🤖 AI Summary
This study addresses the performance degradation in dysarthric speech recognition under federated learning caused by high speaker heterogeneity. To tackle this challenge, the work introduces personalized federated learning to this task for the first time and proposes two tailored aggregation strategies—parameter averaging and embedding averaging—that enhance recognition accuracy while preserving data privacy.
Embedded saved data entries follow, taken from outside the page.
import Literature.MathematicalPhysics.QuantumFieldTheory.Balaban1983to89.Node00.Record13SepCoPHV
import Literature.MathematicalPhysics.QuantumFieldTheory.Balaban1983to89.Node00.Record13CoPHChi

/-!
# NODE 00 — [Ax-3d] of WORK ORDER RC-1 (director-ym №467 (ii) «L-gen … add-and-reglue»; CRIT-1 g33 RULING Q-3 (iii)): the SEPARATED-RANGE (SepCoPH) provisos ∕ tower ∕
# datum ∕ record predicate of `Node00/Record13SepCoPH` §11–§11b and the VERSION SLOT of `Node00/Record13SepCoPHV` §2 RE-ISSUED GENERIC IN THE β-SLOT χ —
# `PartCompat₁₃Chi`, `suppOfRecord₁₃PChi`, `suppOfRecord₁₃SepCoPChi`, `Stage13HParams.Provisos₁₃SepCoPHChi` (+ `.toCore ∕ .wtLaws ∕ .tstep …`), `towerOfRecord₁₃SepCoPHChi`,
# `datumOfRecord₁₃SepCoPHChi` + faces, `IsRecordOfRecord₁₃CSepCoPHChi`, `Revision₁₃Chi`, `towerOfRecord₁₃SepCoPHVChi`, `datumOfRecord₁₃SepCoPHVChi` + the face family —
# receipts at `χ := chiβOfRecord₁₃ θ`, and THE Ax INSTANCES director-ym №467 (ii) names: `Provisos₁₃SepCoPHAx`, `datumOfRecord₁₃SepCoPHAx`, `Revision₁₃Ax`,
# `datumOfRecord₁₃SepCoPHVAx` with `(datumOfRecord₁₃SepCoPHVAx θ h v).βfun = betaOfRecord₁₃Ax θ` (`rfl`), `isDatumOfRecord₀_datumOfRecord₁₃SepCoPHVAx` (`rfl`),
# `endpointExistence_datumOfRecord₁₃SepCoPHVAx_iff` (`Iff.rfl`)

CITATION HEADER.  [I] = [Balaban1987RG1] (CMP **109**) (0.19) p.255, (1.20)–(1.22) p.264, Thm 2 p.259; [III] = [Balaban1988Convergent] (2.1) p.254, (2.18) p.257, (2.28) p.259,
Thm 1 p.262, (3.25) p.270; [V] = [Balaban1989LargeFieldII] Thm 1 + (0.1) pp.355–356.  Every declaration of §G below is the VERBATIM body of the like-named
declaration of `Node00/Record13.lean` (1251–1262), `Node00/Record13CoP.lean` (86–89), `Node00/Record13SepCoP.lean` (52–72), `Node00/Record13SepCoPH.lean` (64–183,
240–460) and `Node00/Record13SepCoPHV.lean` (179–328) with EXACTLY the substitutions of `Node00/Record13Chi` ∕ `Node00/Record13CoPHChi` (binder `(χ : ChiSlot F N)`
after `θ`; centre-reading names `X ↦ XChi … χ`; `chiβOfRecord₁₃ … ↦ χ`; row lemmas `↦ …_chi`; the `zetaMeas` autoParam default dropped).  NOTHING of record is
edited (body-freeze №460 (2)); hands: porter PT-A-2 (`ymgap-nodeO-port-PTA-2`); custodians node00 def-Y∕def-T∕K0e.
HONEST FRAMING.  Definitions re-issued over a parameter + receipts + instances; provisos stay HYPOTHESES; nothing of Bałaban's asserted, ported or
discharged; K0⁷∕K1⁹∕K3⁸ AS VETTED read the choice-centred cut-off — the Ax instances are the carriers the re-cuts K0ᴬ∕K1ᴬ∕K3ᴬ∕27930⁸ will read;
no `sorry`∕`instance`∕`notation`; standard axioms; the YM mass gap (Clay) is NOT proved by any of this.
-/

noncomputable section

open MeasureTheory
open scoped Matrix.Norms.L2Operator

namespace Literature.MathematicalPhysics.QuantumFieldTheory.Balaban1983to89.Node00

open T4Continuum AveragingRT T4FiniteEpsInhabited FlowStep FlowStepRuns DagBinding T4DatumAssembly
open B12Eq019ActionBody (integrand)

variable (F : T4Family) (N : ℕ) [NeZero N]

/-! ## §G. THE χ-GENERIC RE-ISSUE (verbatim bodies) -/

/-- **COMPATIBILITY OF THE 𝐃_j-PARTITIONS OF RECORD WITH THE TORUS along a run, up to length `n`** (v1.2; plan g67 WORD-T2 = K0a 11b's located
clause (C2) `hC2` VERBATIM at `(p, n)`, `Node00/Record13InhabitedOfThm1C`): at every scale `1 ≤ j ≤ n` the side `L^j·M·R_j(g_j)` (in fine sites) of the
𝐃_j-cubes of record (`dCubeSide`, `RkOfRecord` = (2.5)) DIVIDES the torus period — [III] p. 257 «we assume that all partitions are compatible».  A RANGE
RESTRICTION ON RUNS `(p, n)`, of the same kind as the window `Step.InInterval`, displayed as the second antecedent of row P11 `bg`: true along print's runs
(the renormalisation condition ties `g₀` to `K`), false as a θ-level ∀-sentence (at fixed `(K, m)` a windowed history with `g_j → 0` has `R_j = L^{s_j}`
beyond the torus — K0a's located numbers), hence neither a proviso ROW nor an admissibility clause. [cite: Balaban1988Convergent, (2.1) p.254, (2.5) p.255, p.257] -/
def PartCompat₁₃Chi (θ : Stage13Params F N) (χ : ChiSlot F N) (p : B12.RunParams) (n : ℕ) : Prop :=
  ∀ j, 1 ≤ j → j ≤ n → dCubeSide (F.P p.K).L θ.τ9.M (RkOfRecord (F.P p.K).L θ.ν.r (gOfRecord₁₃Chi F N θ χ p j)) j ∣ (F.P p.K).sitesPerDir 0

/-- Length `0`: no scale to check (vacuous). [cite: Balaban1988Convergent, p.257 (bookkeeping)] -/
theorem partCompat₁₃_zero_chi (θ : Stage13Params F N) (χ : ChiSlot F N) (p : B12.RunParams) : PartCompat₁₃Chi F N θ χ p 0 :=
  fun _ h1 hj => absurd (le_trans h1 hj) (Nat.not_succ_le_zero 0)
/-- **THE SUPPORT OF RECORD** of the background proviso, Stage 13 (def-R's `regSuppPOfRecord` at `cR` along the ₁₃ history). [cite: Balaban1988Convergent, (2.10) p.256, (2.28) p.259] -/
def suppOfRecord₁₃PChi (θ : Stage13Params F N) (χ : ChiSlot F N) (p : B12.RunParams) (n : ℕ) :
    SeqOfRecord F θ.ν θ.τ9.M (gOfRecord₁₃Chi F N θ χ p) p.K n → Set (B15DeterminingSets.MSField (F.P p.K) (SU N)) :=
  regSuppPOfRecord F N θ.ν θ.τ9.M (gOfRecord₁₃Chi F N θ χ p) p.K n θ.s2.cR
/-- **THE SUPPORT OF ROW P11 ON PRINT'S SEQUENCES AND PRINT'S DATA** (v1.4 = v1.3's support WITHOUT the (1.9) guard — director-ym №149 (5): (1.9) is a property of the row's background `UbgOfRecord₁₃CoPChi`, def-R `coDivClassOn_UbgMSCoPOfRecord`; v1.3: node00-def-P11 LOCATED-P11-MIXED-SUPPORT, director-ym №141∕№142,
dag-lead DEDUP-257, plan g67 ρ1): §9's separated support `suppOfRecord₁₃SepP` CUT DOWN ONCE MORE to the data `W` that are REGULAR IN PRINT'S SENSE
[15] (7) p. 278 — on every plaquette `p′` touching `Λ_{m+1}` the MIXED plaquette variable built with the `V ∕ V̄` rule (bonds off `Λ_{m+1}` carry the
one-step average of the finer datum) is within `c_R·ε_{m+1}` of `1` (node00-def-P11's `Sect2.DataSmall7P`, the Literature-side twin of print's clause,
on PRINT'S RANGE `Sect2.printedPlaqs` = the level-`j` plaquettes touching `Γ_j` none of whose four bonds has both endpoints in `Ω_{j+1}` — HYP-AUDIT-13
H6 CONCORD node00-def-P11 × dag-ref-G × dag-ref-C: level 0 keeps every all-bonds-pinned plaquette, levels ≥ 1 read `W (m+1)` on `Λ`-bonds and `V̄` on outer
bonds and never a bond inside `Ω_{m+2}`, where print defines nothing; [III] p. 256 «we assume that the field V_{j−1} is
regular on Γ_{j−1}» read with [15]'s convention).  Membership = `⟨regular support, separation,
(7)-regularity⟩`, in this order.  A SUPPORT GUARD of the same (T1)-shape as v1.2's: a proviso over it demands nothing at data print excludes.
[cite: Balaban1985RegularSpaces, (7) p.278, (1.3)–(1.6) p.77; Balaban1988Convergent, (2.1) p.254, (2.28) p.259] -/
def suppOfRecord₁₃SepCoPChi (θ : Stage13Params F N) (χ : ChiSlot F N) (p : B12.RunParams) (n : ℕ)
    (s : SeqOfRecord F θ.ν θ.τ9.M (gOfRecord₁₃Chi F N θ χ p) p.K n) : Set (B15DeterminingSets.MSField (F.P p.K) (SU N)) :=
  {W | W ∈ suppOfRecord₁₃PChi F N θ χ p n s ∧ Sect2.SeqSeparated θ.ν.M₁ s ∧ Sect2.DataSmall7PTop (avOfRecord F N p.K) s.Ω (suppDomOfRecord F θ.ν p.K s.Ω) n (fun j => θ.s2.cR * epsOfRecord θ.ν (gOfRecord₁₃Chi F N θ χ p) j) W}
/-- **HC for every complex abelian variety OF CM TYPE whose simple abelian subvarieties have `End⁰ →+* K`, `K` a
Galois SEXTIC CM field, GIVEN MARKMAN'S FOURFOLD THEOREM ONLY** (`Milne1999.IsOfCMType A`, the displayed hypothesis of
`Theses.RankFourFaces.CMAbelianHodge`; the side condition says: CM by the imaginary quadratic subfield of `K` or by
`K`).  Dimension `0`: the tree's unconditional HC in dimension `≤ 3`; positive dimension:
`exists_avDominatedBy_cmProdAV_of_isOfCMType_of_endAlgebra` and seat b30's rung
`hodgeConjectureFor_of_avDominatedBy_cmProdAV_sextic_of_markman'` at `hU := BallQuotient.ballQuotientUniformisedDatum_holds`
(no model record displayed). [cite: Markman2025SurveySecant, Thm. 1.2] [cite: Andre1992HodgeCM, Théorème (pp. 4–5)]
[cite: Shimura1998, §5.1 Propositions 3–6, §5.2, §6.2 Theorem 3, §7.1 Proposition 7] [cite: MumfordAV1970, §19]
[cite: Milne1999, §2 p. 54] -/
theorem hodgeConjectureFor_of_isOfCMType_of_endAlgebra_sextic_of_markman
    (hW4 : Markman2025_weilClasses_algebraic_abelianFourfold) (h6 : Module.finrank ℚ K = 6)
    {A : AbelianVariety ℂ} (hCM : IsOfCMType A)
    (hend : ∀ (B : AbelianVariety ℂ) (f : B ⟶ A), IsClosedImmersion (AbelianVariety.Hom.toSchemeHom f) →
      AbelianVariety.IsSimple B → 0 < B.dim → Nonempty (B.endAlgebra →+* K)) :
    HodgeConjectureFor A.dim A.X := by
  rcases Nat.eq_zero_or_pos A.dim with hA0 | hA0
  · exact hodgeConjectureFor_of_dim_le_three_holds (by omega) (AbelianVariety.isSmoothProjective_holds (A := A))
  · obtain ⟨n, Θ, hdom⟩ := exists_avDominatedBy_cmProdAV_of_isOfCMType_of_endAlgebra hA0 hCM hend
    exact hodgeConjectureFor_of_avDominatedBy_cmProdAV_sextic_of_markman'
      BallQuotient.ballQuotientUniformisedDatum_holds hW4 ⟨K⟩ h6 A hdom

/-- **Everything dominated by such an `A` satisfies HC** (isogeny factors, isogenous abelian varieties, quotients),
given Markman's fourfold theorem. [cite: Markman2025SurveySecant, Thm. 1.2] [cite: MumfordAV1970, §19] -/
theorem hodgeConjectureFor_of_avDominatedBy_isOfCMType_sextic_of_markman
    (hW4 : Markman2025_weilClasses_algebraic_abelianFourfold) (h6 : Module.finrank ℚ K = 6)
    {A C : AbelianVariety ℂ} (hA0 : 0 < A.dim) (hCM : IsOfCMType A)
    (hend : ∀ (B : AbelianVariety ℂ) (f : B ⟶ A), IsClosedImmersion (AbelianVariety.Hom.toSchemeHom f) →
      AbelianVariety.IsSimple B → 0 < B.dim → Nonempty (B.endAlgebra →+* K))
    (hC : AVDominatedBy C A) : HodgeConjectureFor C.dim C.X := by
  obtain ⟨n, Θ, hdom⟩ := exists_avDominatedBy_cmProdAV_of_isOfCMType_of_endAlgebra hA0 hCM hend
  exact hodgeConjectureFor_of_avDominatedBy_cmProdAV_sextic_of_markman'
    BallQuotient.ballQuotientUniformisedDatum_holds hW4 ⟨K⟩ h6 C (hC.trans hdom)

/-- **`CMAbelianHodge` (= `HC_CM`) restricted to a Galois sextic CM field, hypotheses displayed VERBATIM, given
Markman's fourfold theorem.**  With the two binders of
`Summit.HodgeConjecture.HodgeConjecture.Theses.RankFourFaces.CMAbelianHodge` written exactly as there
(`IsSmoothProjective A.dim A.X` and `∃ S : Subalgebra ℚ A.endAlgebra, IsReduced S ∧ S commutative ∧
finrank ℚ S = 2 · dim A`) plus the intrinsic condition «every simple abelian subvariety of positive dimension has
`End⁰ →+* K`», the conclusion `HodgeConjectureFor A.dim A.X` holds — the only displayed input being
`Markman2025_weilClasses_algebraic_abelianFourfold` (Weil classes on abelian FOURFOLDS of Weil type).
[cite: Markman2025SurveySecant, Thm. 1.2] [cite: Andre1992HodgeCM, Théorème (pp. 4–5)]
[cite: Shimura1998, §5.1, §6.2 Theorem 3, §7.1 Proposition 7] [cite: Milne1999, §2 p. 54] -/
theorem cmAbelianHodge_slice_sextic_of_markman (hW4 : Markman2025_weilClasses_algebraic_abelianFourfold)
    (h6 : Module.finrank ℚ K = 6) :
    ∀ A : AbelianVariety ℂ, IsSmoothProjective A.dim A.X →
      (∃ S : Subalgebra ℚ A.endAlgebra,
        IsReduced ↥S ∧ (∀ x ∈ S, ∀ y ∈ S, x * y = y * x) ∧ Module.finrank ℚ ↥S = 2 * A.dim) →
      (∀ (B : AbelianVariety ℂ) (f : B ⟶ A), IsClosedImmersion (AbelianVariety.Hom.toSchemeHom f) →
        AbelianVariety.IsSimple B → 0 < B.dim → Nonempty (B.endAlgebra →+* K)) →
      HodgeConjectureFor A.dim A.X :=
  fun _ _ hCM hend => hodgeConjectureFor_of_isOfCMType_of_endAlgebra_sextic_of_markman hW4 h6 hCM hend
/-- **The outer corridor event is determined by its support** (`2 ≤ k`). [folklore] -/
theorem determinedBy_ocorrEvent {i M k : ℕ} (hk : 2 ≤ k) (T₀ : ℤ) (w L ε r e s a len : ℕ) (t : ℤ) (W N' : ℕ) :
    DeterminedBy (ocorrEvent i M k T₀ w L ε r e s a len t W N') ↑(ocorrFin i M k T₀ w L ε r e s a len t W N') := by
  unfold ocorrEvent ocorrFin otgtV
  have himg : ∀ (B : Finset (Site 2)), (↑(B.image (frameIso i)) : Set (Site 2)) = frameIso i '' ↑B := fun B => Finset.coe_image
  have d1 : DeterminedBy (obcnEvent i M k T₀ w) (frameIso i '' ↑(triSqAnnulusFinset (obcnCentre M k T₀ w) (k / 2) (2 * (k / 2)))) :=
    determinedBy_preimage_frameConfig i (determinedBy_triFrameAt _ _)
  have d2 := determinedBy_ospokeEvent i M k T₀ w L ε
  have d3 := determinedBy_eventAll (arc (thinRing r e s) a len)
  have d4 := determinedBy_triHCross ((r : ℤ) - 2 * e) t W (N' / 64)
  have d5 := determinedBy_triVCross ((N' : ℤ) + 1) (t - (N' / 64 : ℕ)) (N' / 16 - 1) (2 * (N' / 64))
  refine ((((d1.mono ?_).inter (d2.mono ?_)).inter (d3.mono ?_)).inter (d4.mono ?_)).inter (d5.mono ?_)
  · intro v hv
    obtain ⟨u, hu, rfl⟩ := hv
    simp only [Finset.coe_union, Set.mem_union, himg]
    exact Or.inl (Or.inl (Or.inl ⟨u, Or.inl (triSqAnnulusFinset_obcn_subset_oslotFrame hk T₀ w hu), rfl⟩))
  · intro v hv
    obtain ⟨u, hu, rfl⟩ := hv
    simp only [Finset.coe_union, Set.mem_union, himg]
    refine Or.inl (Or.inl (Or.inl ⟨u, Or.inr ?_, rfl⟩))
    rw [coe_sites]; exact hu
  · intro v hv; simp only [Finset.coe_union, Set.mem_union]; exact Or.inl (Or.inl (Or.inr hv))
  · intro v hv; simp only [Finset.coe_union, Set.mem_union]; exact Or.inl (Or.inr hv)
  · intro v hv; simp only [Finset.coe_union, Set.mem_union]; exact Or.inr hv

namespace Slot

variable (P : OParams) (σ : Slot)

/-- **The corridor of the open arm is determined by the private support `oPfin`** (`2 ≤ k₀`). [folklore] -/
theorem determinedBy_oblackCorr (hk : 2 ≤ P.k₀) : DeterminedBy (σ.oblackCorr P) ↑(σ.oPfin P) :=
  determinedBy_ocorrEvent (k := σ.oko P) (le_trans hk (le_trapScale _ _)) _ _ _ _ _ _ _ _ _ _ _ _

/-- **The corridor of the closed arm is determined by the private support `oMfin`** (`2 ≤ k₀`). [folklore] -/
theorem determinedBy_owhiteCorr (hk : 2 ≤ P.k₀) : DeterminedBy (σ.owhiteCorr P) ↑(σ.oMfin P) := by
  unfold owhiteCorr oMfin
  rw [Finset.coe_image]
  have h := DeterminedBy.preimage_negFlip (determinedBy_ocorrEvent (i := σ.ic') (M := P.M) (k := σ.okc P)
    (le_trans hk (le_trapScale _ _)) (σ.oTc P) P.w P.LW P.ε P.rW P.e P.s (σ.oaW P) (σ.olenW P) (σ.otgc P) P.WW P.N')
  refine h.mono ?_
  intro v hv
  exact ⟨-v, hv, neg_neg v⟩

end Slot
/-- For `u = -1`: `B_2 = Ker(1 - (-1)²) ∩ A = A`. [cite: CaroccaLangeRodriguez2019, §2.2, p0004] -/
theorem roanB_neg_one_two : roanB ((-1 : endAlgRat Φ) : Matrix ι ι ℚ) [] 2 = ⊤ := by
  have h := roanB_roanList_filter_eq (n := 2) (u := (-1 : endAlgRat Φ)) two_pos (by norm_num) two_pos
  rw [cyclicIdempotent_two_neg_one_two Φ, Subalgebra.coe_one, idemSubspace_one] at h
  rw [← h]
  congr 1
  symm
  rw [List.filter_eq_nil_iff]
  intro d hd
  rw [mem_roanList] at hd
  have hd2 : d ∣ 2 := Nat.dvd_of_mem_divisors hd.1
  have hle : d ≤ 2 := Nat.le_of_dvd two_pos hd2
  have hd0 : d ≠ 0 := by rintro rfl; simp at hd2
  interval_cases d
  · exact absurd rfl hd0
  · exact absurd (cyclicIdempotent_two_neg_one_one Φ) hd.2
  · decide

/-- **The swap `(x, y) ↦ (y, x)` of `X × X`: `B_1 = Fix = ` the diagonal, `B_2 = Ker(1 - swap²) ∩ Im(1 - swap) = `
the anti-diagonal** (Q490 / `ComplexTorusCyclicGroupAction` §6). [cite: CaroccaLangeRodriguez2019, §2.2, p0004] -/
theorem roanB_swapEnd_one :
    roanB ((swapEnd Φ : endAlgRat (prodPeriod Φ Φ)) : Matrix (ι ⊕ ι) (ι ⊕ ι) ℚ) [] 1 = graphFstSubspace 1 := by
  rw [roanB_nil_one (n := 2) two_pos (by rw [pow_two, swapEnd_mul_self]),
    idemSubspace_cyclicIdempotent_swapEnd_one]

/-- The swap of `X × X`: `B_2 = ` the anti-diagonal `{(x, -x)}`. [cite: CaroccaLangeRodriguez2019, §2.2, p0004] -/
theorem roanB_swapEnd_two :
    roanB ((swapEnd Φ : endAlgRat (prodPeriod Φ Φ)) : Matrix (ι ⊕ ι) (ι ⊕ ι) ℚ) [1] 2 = graphSndSubspace (-1) := by
  rw [roanB_singleton_one_two (n := 2) two_pos (by rw [pow_two, swapEnd_mul_self]),
    idemSubspace_cyclicIdempotent_swapEnd_two]

end Validation

end ComplexTorus

end Literature.Geometry.Kaehler

end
The effectiveness of the proposed approach is validated on the UASpeech and TORGO datasets, achieving absolute word error rate reductions of up to 0.99% and 0.56%, respectively, which correspond to relative improvements of 3.15% and 4.73%.
📝 Abstract
Speech recognition is challenging for dysarthric speakers. While federated learning (FL)-based ASR can be an effective tool for protecting privacy, it suffers from heterogeneity issues caused by speaker variability. Forcing all speakers to share the same model components can be suboptimal under such heterogeneity, making personalization a promising direction; however, related research on dysarthric speech remains limited. To this end, this paper explores two aggregation strategies to achieve personalization, including the parameter-based averaging strategy and the embedding-based averaging strategy. Experiments on UASpeech and TORGO show that the proposed methods outperform the baseline regularized FedAvg by statistically significant WER reductions of up to 0.99% absolute (3.15% relative) on UASpeech and 0.56% absolute (4.73% relative) on TORGO, respectively.